恋愛うつとは、恋人のうちどちらかあるいは両方がうつ病と診断された時や、一部のうつ病関連の症状に悩まされている時に生じる状態です。そういった状況下では、関係性自体も恋愛感情も、それぞれ独特の特徴を帯び始めます。そのため、恋愛うつに苦しむカップルは、かなり異様な形で恋愛生活を送る傾向があります。

辛辣に思えるかもしれませんが、「抑うつ状態の真っ只中で生じるこの感情は、果たして本当に愛と呼べるのだろうか?という疑問を問わねばなりません。そしてその答えは多くの場合、「ノー」なのです。そしてたとえ「イエス」だったとしても、それは決して望ましくないタイプの愛情だと言えるでしょう。結局、愛することにも愛されることにもある程度の情緒的安定性が求められるのです。

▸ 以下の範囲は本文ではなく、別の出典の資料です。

import Summits.MatrixMultiplication.OmegaCensus.DominoZ19StructSixArrB0
import HarnessLib

/-!
# The pair checks of family `B` for the structural part-`6` route, `p = 19` (part 9 of 13; independent of the other parts)

ω-census `pub-omega`, family (b3), seat pub-omega-group gen 25.  Framing: lottery ticket; floor = certified bounds/negative
ranges.  VALUE: per-prime kernel data of the structural part-`6` route WITHOUT the pigeonhole (`DominoZpZpStructSixWide*.lean`)
for `p = 19` — target: the OPEN census cell `(1,6,20)@361` (`A = ℤ₁₉²`) and every larger order with such a quotient; NOT progress on ω.

Per-`x`-arrangement kernel decides `checkH6x 19 etZ19s6 ysbZ19s6 xs` (one `x`-arrangement against the whole `y`-list of family `B`).
Assembly (`arr6P` literals, per-representative theorems, `checkH6b_19` = hypothesis `h3b` of `exists_goodS_wide`):
`DominoZ19StructSixPairsB.lean`.  Exact pre-check (`code/s6w_checkab.py`): every pinned configuration has ≥ 3 good collapses.
-/

namespace Summit.MatrixMultiplication.OmegaCensus

open ZpZpDomino

namespace ZpZpDomino

set_option maxRecDepth 100000 in
set_option maxHeartbeats 4000000 in
/-- Pair check, family `B`, representative 29, `x`-arrangement 0 against all 1528 `y`-arrangements. [folklore] -/
theorem checkH6bx_19_29_0 : checkH6x 19 etZ19s6 ysbZ19s6 [10,10,16,16,12,13] = true := by decide +kernel

set_option maxRecDepth 100000 in
set_option maxHeartbeats 4000000 in
/-- Pair check, family `B`, representative 29, `x`-arrangement 1 against all 1528 `y`-arrangements. [folklore] -/
theorem checkH6bx_19_29_1 : checkH6x 19 etZ19s6 ysbZ19s6 [10,10,16,16,13,12] = true := by decide +kernel

set_option maxRecDepth 100000 in
set_option maxHeartbeats 4000000 in
/-- Pair check, family `B`, representative 29, `x`-arrangement 2 against all 1528 `y`-arrangements. [folklore] -/
theorem checkH6bx_19_29_2 : checkH6x 19 etZ19s6 ysbZ19s6 [16,16,10,10,12,13] = true := by decide +kernel

set_option maxRecDepth 100000 in
set_option maxHeartbeats 4000000 in
/-- Pair check, family `B`, representative 29, `x`-arrangement 3 against all 1528 `y`-arrangements. [folklore] -/
theorem checkH6bx_19_29_3 : checkH6x 19 etZ19s6 ysbZ19s6 [16,16,10,10,13,12] = true := by decide +kernel

set_option maxRecDepth 100000 in
set_option maxHeartbeats 4000000 in
/-- Pair check, family `B`, representative 40, `x`-arrangement 0 against all 1528 `y`-arrangements. [folklore] -/
theorem checkH6bx_19_40_0 : checkH6x 19 etZ19s6 ysbZ19s6 [10,10,16,16,9,15] = true := by decide +kernel

set_option maxRecDepth 100000 in
set_option maxHeartbeats 4000000 in
/-- Pair check, family `B`, representative 40, `x`-arrangement 1 against all 1528 `y`-arrangements. [folklore] -/
theorem checkH6bx_19_40_1 : checkH6x 19 etZ19s6 ysbZ19s6 [10,10,16,16,15,9] = true := by decide +kernel

end ZpZpDomino

end Summit.MatrixMultiplication.OmegaCensus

ただし、抑うつ状態の人間同士の間にある関係性が本物の恋愛ではなかったとしても、だからと言って両者の想いが普通より弱いとは限りません。実はその反対に、互いに強力な感情を抱き合っているのが一般的なのです。さらに、うつ病を抱える人は恋愛を、自身の心の問題をすべて解決してくれるものであるかのように捉える場合がほとんどですが、実際には、しばらくするとより多くの問題に直面することになります。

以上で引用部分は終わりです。